ANALISIS

Adu Taktik Dana Bencana Era Jokowi vs SBY

CNN Indonesia | Senin, 31/12/2018 19:00 WIB
Adu Taktik Dana Bencana Era Jokowi vs SBY Ilustrasi bencana. (CNN Indonesia/Safir Makki)
Jakarta, CNN Indonesia -- Indonesia terus dirundung duka dengan bencana alam sepanjang 2018. Tak main-main, data Badan Nasional Penanggulangan Bencana (BNPB) menunjukkan lebih dari 2 ribu bencana terjadi sejak Januari-Desember 2018.

Puting beliung menjadi bencana terbanyak yang terjadi sepanjang tahun ini, yakni sebanyak 750, disusul banjir 627 kejadian, kebakaran hutan dan lahan 370 kejadian, dan kekeringan 129 kejadian.

Belum lagi dengan banyaknya kebakaran hutan dan lahan, kekeringan, letusan gunung api, gelombang pasang, gempa bumi, hingga tsunami yang melanda Banten dan Lampung pada penghujung tahun ini.



Sayangnya, pemerintah seakan tak belajar dari 'cobaan' tahun ini.
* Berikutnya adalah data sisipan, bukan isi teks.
/-!
# The laser-method bound for the skew little Coppersmith–Winograd tensor — proved
(discharge of `CGLV2022_skewCw_asymptoticRank_form` and `CGLV2022_skewCw_rank_form`)

Topic `Literature/Computability/AlgebraicComplexity`; sibling of `SkewCoppersmithWinograd.lean`
(Conner–Gesmundo–Landsberg–Ventura 2022, §2.2, arXiv Thm. 2.5: "`T_skewcw,q` has the same block
structure as `T_cw,q`, which immediately implies Theorem (cwbndk) also holds for `T_skewcw,q`";
p. 5: "`R̃(T_skewcw,2) = 3` would imply `ω = 2`").  Made effective in three layers:

1. **The Coppersmith–Winograd "easy" bound for an ABSTRACT tensor**
   (`omega_le_logb_of_laser_restrictions`): if `T^{⊗3m} ≥ ⟨p_m⟩ ⊗ ⟨q^m,q^m,q^m⟩` for all `m ≥ 1`
   with `288 C(2m,m) p_m ≥ C(3m,m) · rothNumberNat(3 C(2m,m))`, and `R(T^{⊗N}) = O(ρ^{(1+ε)N})` for
   every `ε > 0`, then `ω(ℂ) ≤ log_q(4ρ³/27)` — the analytic half of
   `CoppersmithWinograd1990_asymptoticRank_form_holds` (`CoppersmithWinograd1990Proofs.lean`; BCS
   Thm. 15.41 / Ex. 15.24(7), CGLV Thm. 1.1 and p. 3) verbatim with `T_cw,q` replaced by `T`:
   `a = ⌊(p_m/C_δ)^{1/(ω+δ)}⌋`, `(a q^m)^ω ≤ R(T^{⊗3m}) ≤ C_ε ρ^{3m(1+ε)}`, `C(3m,m) ≥ (27/4)^m/(3m+1)`,
   Behrend, `m → ∞`, `δ, ε → 0`.
2. **Laser restriction for SIGNED Coppersmith–Winograd block structure**
   (`signedCw_block_diag`, `signedCw_block_support`, `signedCw_kroneckerPow_blocks`,
   `tensorRestrictsTo_precomp_mul`, `exists_restrictsTo_signedCw_kroneckerPow`): for every tensor
   `T ∈ (K^{q+1})^{⊗3}` with support `{(0,1,1),(1,0,1),(1,1,0)}` w.r.t. the blocks `{0} ∪ {1,…,q}`
   whose blocks are signed permutation matrices `T(0,x+1,y+1) = [y = σ₁ x] s₁ x`,
   `T(x+1,0,y+1) = [y = σ₂ x] s₂ x`, `T(x+1,y+1,0) = [y = σ₃ x] s₃ x` (`σᵢ` injective, `sᵢ x = ±1`),
   `T^{⊗3m} ≥ ⟨p_m⟩ ⊗ ⟨q^m,q^m,q^m⟩` along the free balanced diagonal of
   `exists_free_balanced_diagonal` (BCS pp. 381–383 as in `CwLaserBlocks.lean`, the signs being
   absorbed into the restriction matrices).  The general laser theorem `BCS1997_thm1541`
   (`LaserMethodTheorem.lean`) wants components that are LITERALLY matrix tensors along index maps;
   the skew tensors are not block-equivalent to such (the `(1,1,0)` block stays skew under
   block-preserving base change), whence this signed variant.
3. **The skew tensor** `T_skewcw,q = skewCwTensor K u`, `q = 2u` (CGLV eq. (3)): blocks `(0,1,1)`,
   `(1,0,1)` are identity matrices and `(1,1,0)` is the standard symplectic form, the signed
   permutation matrix of the half-swap (`skewCwTensor_succ_succ_zero` etc.); hence
   `exists_restrictsTo_skewCw_kroneckerPow` and the DISCHARGES
   `CGLV2022_skewCw_asymptoticRank_form_holds`, `CGLV2022_skewCw_rank_form_holds` (the rank form
   as the corollary via sub-multiplicativity, as `CoppersmithWinograd1990_rank_form_holds`), and
   `omega_le_two_of_skewCw_one` (`R̃(T_skewcw,2) ≤ 3 ⇒ ω ≤ 2`, unconditional).

The border-rank form `CGLV2022_skewCw_borderRank_form` (verbatim Thm. 2.5) is NOT discharged here
(compose with `R̃ ≤ bR`, `AsymptoticRankBorderRank.lean`; left to a sequel).  Layers 1–2 were
first landed Summits-side for the route item `stmt-MatrixMultiplication-1889`
(`Summits/MatrixMultiplication/MatrixMultiplication/Theorems/AsymptoticRankCWGlueDet3Omega{Laser,Blocks}.lean`,
namespace `Summit.…`), which Literature cannot import; the statements here are their Literature
home (same proofs), flagged to the librarians as a Theorems → Literature promotion.
Everything is proved; no definitions, no named facts.

## References

* A. Conner, F. Gesmundo, J. M. Landsberg, E. Ventura, *Rank and border rank of Kronecker powers of
  tensors and Strassen's laser method*, comput. complexity 31 (2022) = arXiv:1909.04785, §2.2
  (eq. (3), Thm. 2.5), Thm. 1.1, p. 3. [ConnerGesmundoLandsbergVentura2022]
* P. Bürgisser, M. Clausen, M. A. Shokrollahi, *Algebraic Complexity Theory* (1997), §15.6–15.8
  (Thm. 15.41 and its proof pp. 380–383), Rem. 15.44, Ex. 15.24(7). [BurgisserClausenShokrollahi1997]
* M. Bläser, *Fast Matrix Multiplication*, ToC Graduate Surveys 5 (2013), Def. 7.2, Lemma 5.4/5.8.
  [Blaser2013]
* D. Coppersmith, S. Winograd, J. Symbolic Comput. 9 (1990) 251–280, §6. [CoppersmithWinograd1990]
-/

noncomputable section

open scoped BigOperators
open Filter Asymptotics Finset

namespace Literature.Computability.AlgebraicComplexity

universe u
import Literature.Barriers.CriticalPhenomena.KozmaNachmiasOneArm
import Literature.Barriers.CriticalPhenomena.SpanningClustersAboveSixMoments
import Literature.Probability.Percolation.MeanFieldDelta
import HarnessLib

/-!
# Kozma–Nachmias 2011, input (1.1): the volume tail `P_{p_c}(|C(0)| ≥ n) ≤ C/√n` from the
# two-point estimate, granted `γ = 1` — discharge of `KozmaNachmias2011_volumeTail` modulo
# `AizenmanNewman1984_gamma_eq_one`

Barrier catalogue `Literature/Barriers/CriticalPhenomena/` (D-0021), companion of
`KozmaNachmiasOneArm.lean`. That file vendors the first input of the Kozma–Nachmias upper bound,
(1.1) `P_{p_c}(|C(0)| ≥ n) ≤ C n^{-1/2}` for `d > 6` under the two-point estimate (1.2)
("in [6] it is shown that this estimate implies (1.1)", p. 377; [6] = Barsky–Aizenman 1991), as the
named fact `KozmaNachmias2011_volumeTail`. Here it is reduced to Aizenman–Newman's `γ = 1` under the
triangle condition (`Literature.Probability.Percolation.AizenmanNewman1984_gamma_eq_one`):

* `TwoPointBoundedRatio.triangleCondition` — PROVED: on `ℤ^d`, `d ≥ 7`, the two-point upper bound
  `τ_{p_c}(x,y) ≤ C‖x-y‖^{2-d}` implies the triangle condition `T(p_c) < ∞`
  (Heydenreich–van der Hofstad 2017, (4.1.1) and Exercise 4.2 / the paragraph after Thm. 4.1:
  `τ_{p_c}(x) ≤ C|x|^{2-d}` with `d > 6` makes the triangle sum converge), by two applications of the
  discrete Riesz convolution bound (`three_chain_le`, `SpanningClustersAboveSixMoments.lean`):
  `Σ_{u,v} τ(0,u)τ(u,v)τ(v,0) ≤ C₁³K²` uniformly over finite ranges;
* `KozmaNachmias2011_volumeTail_of_gamma` — PROVED:
  `AizenmanNewman1984_gamma_eq_one → KozmaNachmias2011_volumeTail`, through the `δ = 2` upper bound
  `real_clusterSizeGe_criticalProb_le_of_gamma` (`MeanFieldDelta.lean`: `γ ≤ 1` and Hutchcroft's
  Thm. 1.3, which is proved).

So the trust base of `KozmaNachmias2011_oneArmUpper` is now
{`KozmaNachmias2011_thm2`, `AizenmanNewman1984_gamma_eq_one`} plus the derivation of Lemma 2.3 from
them (pp. 382–384 of the source, sibling file to come): `KozmaNachmias2011_oneArmUpper_of_lemma23`.

## References

* G. Kozma, A. Nachmias, J. Amer. Math. Soc. 24 (2011) 375–409: (1.1)–(1.2), p. 377.
* M. Heydenreich, R. van der Hofstad, *Progress in High-Dimensional Percolation and Random Graphs*
  (2017): (4.1.1) (triangle condition), Thm. 4.1 (`δ = 2` under it), (1.2.10).
* T. Hara, R. van der Hofstad, G. Slade, Ann. Probab. 31 (2003), Prop. 1.7 (i) (convolution bounds).
-/

noncomputable section

namespace Literature.Barriers.CriticalPhenomena

open _root_.MeasureTheory Finset Literature.Probability.LatticeModels Literature.Probability.Percolation

variable {d : ℕ}

/-- **The two-point upper bound implies the triangle condition for `d ≥ 7`**: if
`τ_{p_c}(x,y) ≤ C‖x-y‖^{2-d}` (`x ≠ y`; the upper half of `TwoPointBoundedRatio d`), then
`T(p_c) = Σ_{x,y} τ_{p_c}(0,x)τ_{p_c}(x,y)τ_{p_c}(y,0) < ∞`, since
`|x|^{2-d} * |x|^{2-d} * |x|^{2-d}` evaluated at `0` is a convergent sum exactly when `d > 6`
(Heydenreich–van der Hofstad 2017, the discussion of (4.1.1): the triangle condition as a
`k`-space / `x`-space convergence condition in `d > 6`). Proof: the partial sums over finite
`U ⊆ ℤ^d × ℤ^d` are bounded by `Σ_{u ∈ U₁} Σ_{v ∈ U₂} τ(0,u)τ(u,v)τ(v,0) ≤ C₁³ K²` (`three_chain_le`).
[cite: HeydenreichVanDerHofstad2017, (4.1.1) and Thm. 4.1] -/
theorem TwoPointBoundedRatio.triangleCondition (hd : 7 ≤ d) (h : TwoPointBoundedRatio d) :
    TriangleCondition d := by
  classical
  obtain ⟨m, rfl⟩ : ∃ m, d = m + 7 := ⟨d - 7, by omega⟩
  obtain ⟨C', C, hC', hC'C, hb⟩ := h.natPow (by omega)
  set p := criticalProbI (m + 7) with hp
  have hU : ∀ x y : Site (m + 7), tau (m + 7) p x y ≤ max C 1 * rieszWt (m + 5) (x - y) :=
    tau_le_rieszWt_of_upper p fun x y hxy => (hb x y hxy).2
  unfold TriangleCondition
  refine summable_of_sum_le (c := (max C 1) ^ 3 * rieszConvConst (m + 7) ^ 2)
    (fun xy => triangle_summand_nonneg xy) fun U => ?_
  calc ∑ xy ∈ U, tau (m + 7) p 0 xy.1 * tau (m + 7) p xy.1 xy.2 * tau (m + 7) p xy.2 0
      ≤ ∑ xy ∈ (U.image Prod.fst) ×ˢ (U.image Prod.snd),
          tau (m + 7) p 0 xy.1 * tau (m + 7) p xy.1 xy.2 * tau (m + 7) p xy.2 0 :=
        Finset.sum_le_sum_of_subset_of_nonneg Finset.subset_product
          fun xy _ _ => triangle_summand_nonneg xy
    _ = ∑ u ∈ U.image Prod.fst, ∑ v ∈ U.image Prod.snd,
          tau (m + 7) p 0 u * (tau (m + 7) p u v * tau (m + 7) p v 0) := by
        rw [Finset.sum_product]
        simp only [mul_assoc]
    _ ≤ (max C 1) ^ 3 * rieszConvConst (m + 7) ^ 2 * rieszWt (m + 1) ((0 : Site (m + 7)) - 0) :=
        three_chain_le p hU 0 0 _ _
    _ = (max C 1) ^ 3 * rieszConvConst (m + 7) ^ 2 := by rw [sub_self, rieszWt_zero, mul_one]

/-- **(1.1) from (1.2), granted `γ = 1`**: on `ℤ^d`, `d ≥ 7`, `TwoPointBoundedRatio d` and
Aizenman–Newman's `γ = 1` under the triangle condition give `P_{p_c}(|C(0)| ≥ n) ≤ C/√n` for all
`n ≥ 1` (Kozma–Nachmias 2011, p. 377: "in [6] it is shown that this estimate implies (1.1)";
here via the triangle condition and `real_clusterSizeGe_criticalProb_le_of_gamma`).
[cite: KozmaNachmias2011, (1.1) and §1.1 (p. 377)] -/
theorem TwoPointBoundedRatio.real_clusterSizeGe_le (h₁ : AizenmanNewman1984_gamma_eq_one)
    (hd : 7 ≤ d) (h : TwoPointBoundedRatio d) :
    ∃ C : ℝ, ∀ n : ℕ, 1 ≤ n →
      (bondPercolation (zdGraph d) (criticalProbI d)).real (clusterSizeGe (0 : Site d) n) ≤
        C / Real.sqrt n :=
  real_clusterSizeGe_criticalProb_le_of_gamma h₁ (by omega) (h.triangleCondition hd)

/-- **Discharge of `KozmaNachmias2011_volumeTail` modulo `γ = 1`**:
`AizenmanNewman1984_gamma_eq_one → KozmaNachmias2011_volumeTail`.
[cite: KozmaNachmias2011, (1.1) and §1.1 (p. 377)] -/
theorem KozmaNachmias2011_volumeTail_of_gamma (h₁ : AizenmanNewman1984_gamma_eq_one) :
    KozmaNachmias2011_volumeTail :=
  fun _d hd hτ => hτ.real_clusterSizeGe_le h₁ hd

end Literature.Barriers.CriticalPhenomena

end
Pemerintah bukannya jor-joran menggelontorkan dana untuk antisipasi dan penanggulangan bencana alam pada 2019 mendatang, melainkan hanya mengucurkan dana yang tak jauh berbeda seperti pada 2018.

Parahnya lagi, BNPB, sebagai salah satu lembaga penanggulangan bencana justru mendapatkan dana untuk tahun depan dengan jumlah yang lebih sedikit dibandingkan dengan tahun ini.

Berdasarkan nota keuangan 2019, alokasi anggaran untuk BNPB hanya Rp619,4 miliar, turun 17,34 persen dari dana yang dianggarkan dalam APBN 2018 sebesar Rp749,4 miliar. Padahal pada tahun ini, pemerintah pada akhirnya menambah kucuran anggaran untuk penanggulangan bencana mencapai triliunan rupiah. 

Hingga awal Oktober lalu, Menteri Keuangan Sri Mulyani menyebut tambahan anggaran yang sudah dikucurkan untuk penanggulangan bencana Lombok, Palu dan Donggala mencapai Rp2,1 triliun. 


Badan Pengkajian dan Penerapan Teknologi (BPPT) dan Badan Meteorologi, Klimatologi, dan Geofisika (BMKG) bisa dibilang sedikit lebih beruntung karena mendapatkan alokasi dana lebih tinggi pada 2019, meski hanya naik tipis.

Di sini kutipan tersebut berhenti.